> [Collected data entries]:
====================
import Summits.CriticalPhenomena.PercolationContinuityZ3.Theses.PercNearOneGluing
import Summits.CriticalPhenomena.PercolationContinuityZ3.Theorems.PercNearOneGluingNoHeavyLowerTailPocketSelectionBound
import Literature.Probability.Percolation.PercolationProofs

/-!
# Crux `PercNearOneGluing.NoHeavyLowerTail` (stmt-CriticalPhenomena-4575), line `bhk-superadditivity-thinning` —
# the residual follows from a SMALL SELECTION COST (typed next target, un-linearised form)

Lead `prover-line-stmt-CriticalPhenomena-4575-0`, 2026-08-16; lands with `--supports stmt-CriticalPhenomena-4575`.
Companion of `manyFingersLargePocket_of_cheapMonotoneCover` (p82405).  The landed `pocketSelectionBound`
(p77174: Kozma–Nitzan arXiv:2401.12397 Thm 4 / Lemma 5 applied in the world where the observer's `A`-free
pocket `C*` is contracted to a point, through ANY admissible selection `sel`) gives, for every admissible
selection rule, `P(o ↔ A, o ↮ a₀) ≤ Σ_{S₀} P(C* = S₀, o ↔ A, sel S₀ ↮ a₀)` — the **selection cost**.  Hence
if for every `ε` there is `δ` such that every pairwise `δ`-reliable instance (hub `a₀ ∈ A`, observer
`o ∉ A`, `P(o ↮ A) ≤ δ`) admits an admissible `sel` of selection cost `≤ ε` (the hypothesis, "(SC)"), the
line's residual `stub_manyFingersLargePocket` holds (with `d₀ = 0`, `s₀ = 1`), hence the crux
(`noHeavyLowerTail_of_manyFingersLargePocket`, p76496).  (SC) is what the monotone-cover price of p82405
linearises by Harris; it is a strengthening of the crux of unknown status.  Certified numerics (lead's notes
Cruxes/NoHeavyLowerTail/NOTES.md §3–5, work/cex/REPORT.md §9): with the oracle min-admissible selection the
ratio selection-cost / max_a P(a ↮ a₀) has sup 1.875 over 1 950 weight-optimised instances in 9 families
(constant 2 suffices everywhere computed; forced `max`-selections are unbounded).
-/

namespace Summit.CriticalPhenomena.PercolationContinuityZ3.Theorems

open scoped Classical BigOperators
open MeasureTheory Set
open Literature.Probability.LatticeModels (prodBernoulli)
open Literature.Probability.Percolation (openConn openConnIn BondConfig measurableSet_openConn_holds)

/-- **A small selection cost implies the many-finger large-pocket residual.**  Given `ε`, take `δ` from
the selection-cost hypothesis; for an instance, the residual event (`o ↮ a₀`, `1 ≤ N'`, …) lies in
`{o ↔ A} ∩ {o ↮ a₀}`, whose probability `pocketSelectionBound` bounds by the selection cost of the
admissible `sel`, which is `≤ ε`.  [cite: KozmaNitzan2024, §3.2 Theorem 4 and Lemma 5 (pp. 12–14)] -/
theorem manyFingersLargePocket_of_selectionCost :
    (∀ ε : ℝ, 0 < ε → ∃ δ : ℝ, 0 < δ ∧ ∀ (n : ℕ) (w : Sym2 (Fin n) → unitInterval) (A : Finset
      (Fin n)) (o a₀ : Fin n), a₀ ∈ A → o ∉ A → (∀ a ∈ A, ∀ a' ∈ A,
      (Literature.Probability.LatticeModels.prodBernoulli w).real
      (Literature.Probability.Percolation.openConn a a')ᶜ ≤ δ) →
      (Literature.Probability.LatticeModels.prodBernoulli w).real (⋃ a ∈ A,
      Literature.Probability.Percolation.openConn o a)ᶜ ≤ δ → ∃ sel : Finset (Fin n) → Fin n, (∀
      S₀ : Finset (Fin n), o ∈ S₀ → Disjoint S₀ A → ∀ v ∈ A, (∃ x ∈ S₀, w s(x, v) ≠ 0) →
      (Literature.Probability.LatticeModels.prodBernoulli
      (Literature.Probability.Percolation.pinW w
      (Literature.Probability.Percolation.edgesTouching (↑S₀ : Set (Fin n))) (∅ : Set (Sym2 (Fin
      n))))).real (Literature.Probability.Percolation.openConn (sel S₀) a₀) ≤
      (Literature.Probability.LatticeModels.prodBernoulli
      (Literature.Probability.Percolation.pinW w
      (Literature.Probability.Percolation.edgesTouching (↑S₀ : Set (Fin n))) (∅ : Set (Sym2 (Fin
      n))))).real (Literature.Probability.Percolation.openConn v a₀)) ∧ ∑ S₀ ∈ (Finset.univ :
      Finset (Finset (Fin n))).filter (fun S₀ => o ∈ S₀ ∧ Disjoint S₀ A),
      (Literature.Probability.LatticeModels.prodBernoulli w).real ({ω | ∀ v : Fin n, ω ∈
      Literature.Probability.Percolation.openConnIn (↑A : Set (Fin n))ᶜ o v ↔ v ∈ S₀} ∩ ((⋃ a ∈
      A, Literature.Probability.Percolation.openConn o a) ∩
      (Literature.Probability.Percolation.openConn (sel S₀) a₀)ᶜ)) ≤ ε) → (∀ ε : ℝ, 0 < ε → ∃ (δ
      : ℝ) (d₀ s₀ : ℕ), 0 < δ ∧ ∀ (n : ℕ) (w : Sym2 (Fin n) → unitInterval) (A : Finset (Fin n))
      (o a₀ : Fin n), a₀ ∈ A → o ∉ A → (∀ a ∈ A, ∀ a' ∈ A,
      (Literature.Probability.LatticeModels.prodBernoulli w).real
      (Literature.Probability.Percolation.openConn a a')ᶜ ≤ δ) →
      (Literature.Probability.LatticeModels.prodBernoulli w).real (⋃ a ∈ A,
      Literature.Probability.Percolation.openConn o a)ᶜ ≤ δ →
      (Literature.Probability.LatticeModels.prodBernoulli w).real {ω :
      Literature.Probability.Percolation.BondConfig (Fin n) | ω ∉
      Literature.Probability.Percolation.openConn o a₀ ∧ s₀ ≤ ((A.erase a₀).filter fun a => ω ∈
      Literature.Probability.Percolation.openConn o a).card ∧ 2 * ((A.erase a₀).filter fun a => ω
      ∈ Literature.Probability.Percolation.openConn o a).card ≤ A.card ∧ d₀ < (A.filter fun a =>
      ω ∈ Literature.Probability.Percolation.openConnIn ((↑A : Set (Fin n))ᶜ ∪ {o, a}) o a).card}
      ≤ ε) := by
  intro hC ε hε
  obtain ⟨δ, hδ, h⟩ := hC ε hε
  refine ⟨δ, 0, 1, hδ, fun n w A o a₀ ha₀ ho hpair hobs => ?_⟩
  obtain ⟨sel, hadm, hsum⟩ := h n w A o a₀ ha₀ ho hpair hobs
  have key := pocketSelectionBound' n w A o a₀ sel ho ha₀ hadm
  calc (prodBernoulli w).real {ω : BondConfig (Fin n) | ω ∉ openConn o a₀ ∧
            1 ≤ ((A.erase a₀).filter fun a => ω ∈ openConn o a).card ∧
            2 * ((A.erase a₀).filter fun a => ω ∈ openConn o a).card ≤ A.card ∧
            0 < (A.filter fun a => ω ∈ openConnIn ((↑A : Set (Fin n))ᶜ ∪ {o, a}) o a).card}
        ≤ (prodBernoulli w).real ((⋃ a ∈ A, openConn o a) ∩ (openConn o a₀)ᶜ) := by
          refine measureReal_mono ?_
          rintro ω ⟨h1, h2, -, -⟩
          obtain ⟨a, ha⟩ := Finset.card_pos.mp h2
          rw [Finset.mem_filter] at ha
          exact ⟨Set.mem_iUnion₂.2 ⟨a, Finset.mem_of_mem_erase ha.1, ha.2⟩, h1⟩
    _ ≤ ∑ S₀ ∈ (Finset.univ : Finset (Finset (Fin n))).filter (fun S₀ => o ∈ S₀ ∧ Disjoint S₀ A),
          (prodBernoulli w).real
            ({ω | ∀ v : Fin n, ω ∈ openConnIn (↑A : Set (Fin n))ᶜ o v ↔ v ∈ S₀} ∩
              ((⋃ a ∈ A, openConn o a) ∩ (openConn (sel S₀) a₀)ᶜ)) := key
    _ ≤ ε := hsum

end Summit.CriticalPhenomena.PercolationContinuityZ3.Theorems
====================
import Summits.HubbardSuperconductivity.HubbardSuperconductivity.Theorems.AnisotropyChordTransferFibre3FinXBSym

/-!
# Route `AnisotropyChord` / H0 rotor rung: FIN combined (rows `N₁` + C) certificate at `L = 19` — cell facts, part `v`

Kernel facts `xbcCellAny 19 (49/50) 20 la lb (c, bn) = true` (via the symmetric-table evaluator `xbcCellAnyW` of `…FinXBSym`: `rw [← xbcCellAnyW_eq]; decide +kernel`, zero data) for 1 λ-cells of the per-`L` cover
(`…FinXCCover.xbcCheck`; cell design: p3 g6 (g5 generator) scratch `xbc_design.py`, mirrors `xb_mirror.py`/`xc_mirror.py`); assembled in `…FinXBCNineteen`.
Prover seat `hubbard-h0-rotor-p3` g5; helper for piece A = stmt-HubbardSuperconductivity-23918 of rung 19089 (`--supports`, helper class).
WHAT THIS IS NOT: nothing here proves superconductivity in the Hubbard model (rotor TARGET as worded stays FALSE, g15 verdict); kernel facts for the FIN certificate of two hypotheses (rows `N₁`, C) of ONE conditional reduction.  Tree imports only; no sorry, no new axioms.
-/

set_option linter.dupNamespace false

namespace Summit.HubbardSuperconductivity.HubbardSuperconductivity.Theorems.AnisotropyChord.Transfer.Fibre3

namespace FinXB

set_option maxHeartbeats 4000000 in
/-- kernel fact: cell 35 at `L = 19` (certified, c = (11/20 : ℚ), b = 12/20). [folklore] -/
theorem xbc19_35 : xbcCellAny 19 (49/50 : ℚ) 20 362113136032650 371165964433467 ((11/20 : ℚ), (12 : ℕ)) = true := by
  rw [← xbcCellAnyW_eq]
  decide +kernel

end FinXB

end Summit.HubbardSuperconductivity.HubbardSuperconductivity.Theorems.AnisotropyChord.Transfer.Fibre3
====================
> [ABOUT THIS EXERCISE]: Above are the records; print exactly the lines from the line with "Literature.Probability.Percolation.BondConfig (Fin n)" to the line with "d₀ < (A.filter fun a =>", including both, and nothing else.

> [YOUR SOLUTION]:
      Literature.Probability.Percolation.BondConfig (Fin n) | ω ∉
      Literature.Probability.Percolation.openConn o a₀ ∧ s₀ ≤ ((A.erase a₀).filter fun a => ω ∈
      Literature.Probability.Percolation.openConn o a).card ∧ 2 * ((A.erase a₀).filter fun a => ω
      ∈ Literature.Probability.Percolation.openConn o a).card ≤ A.card ∧ d₀ < (A.filter fun a =>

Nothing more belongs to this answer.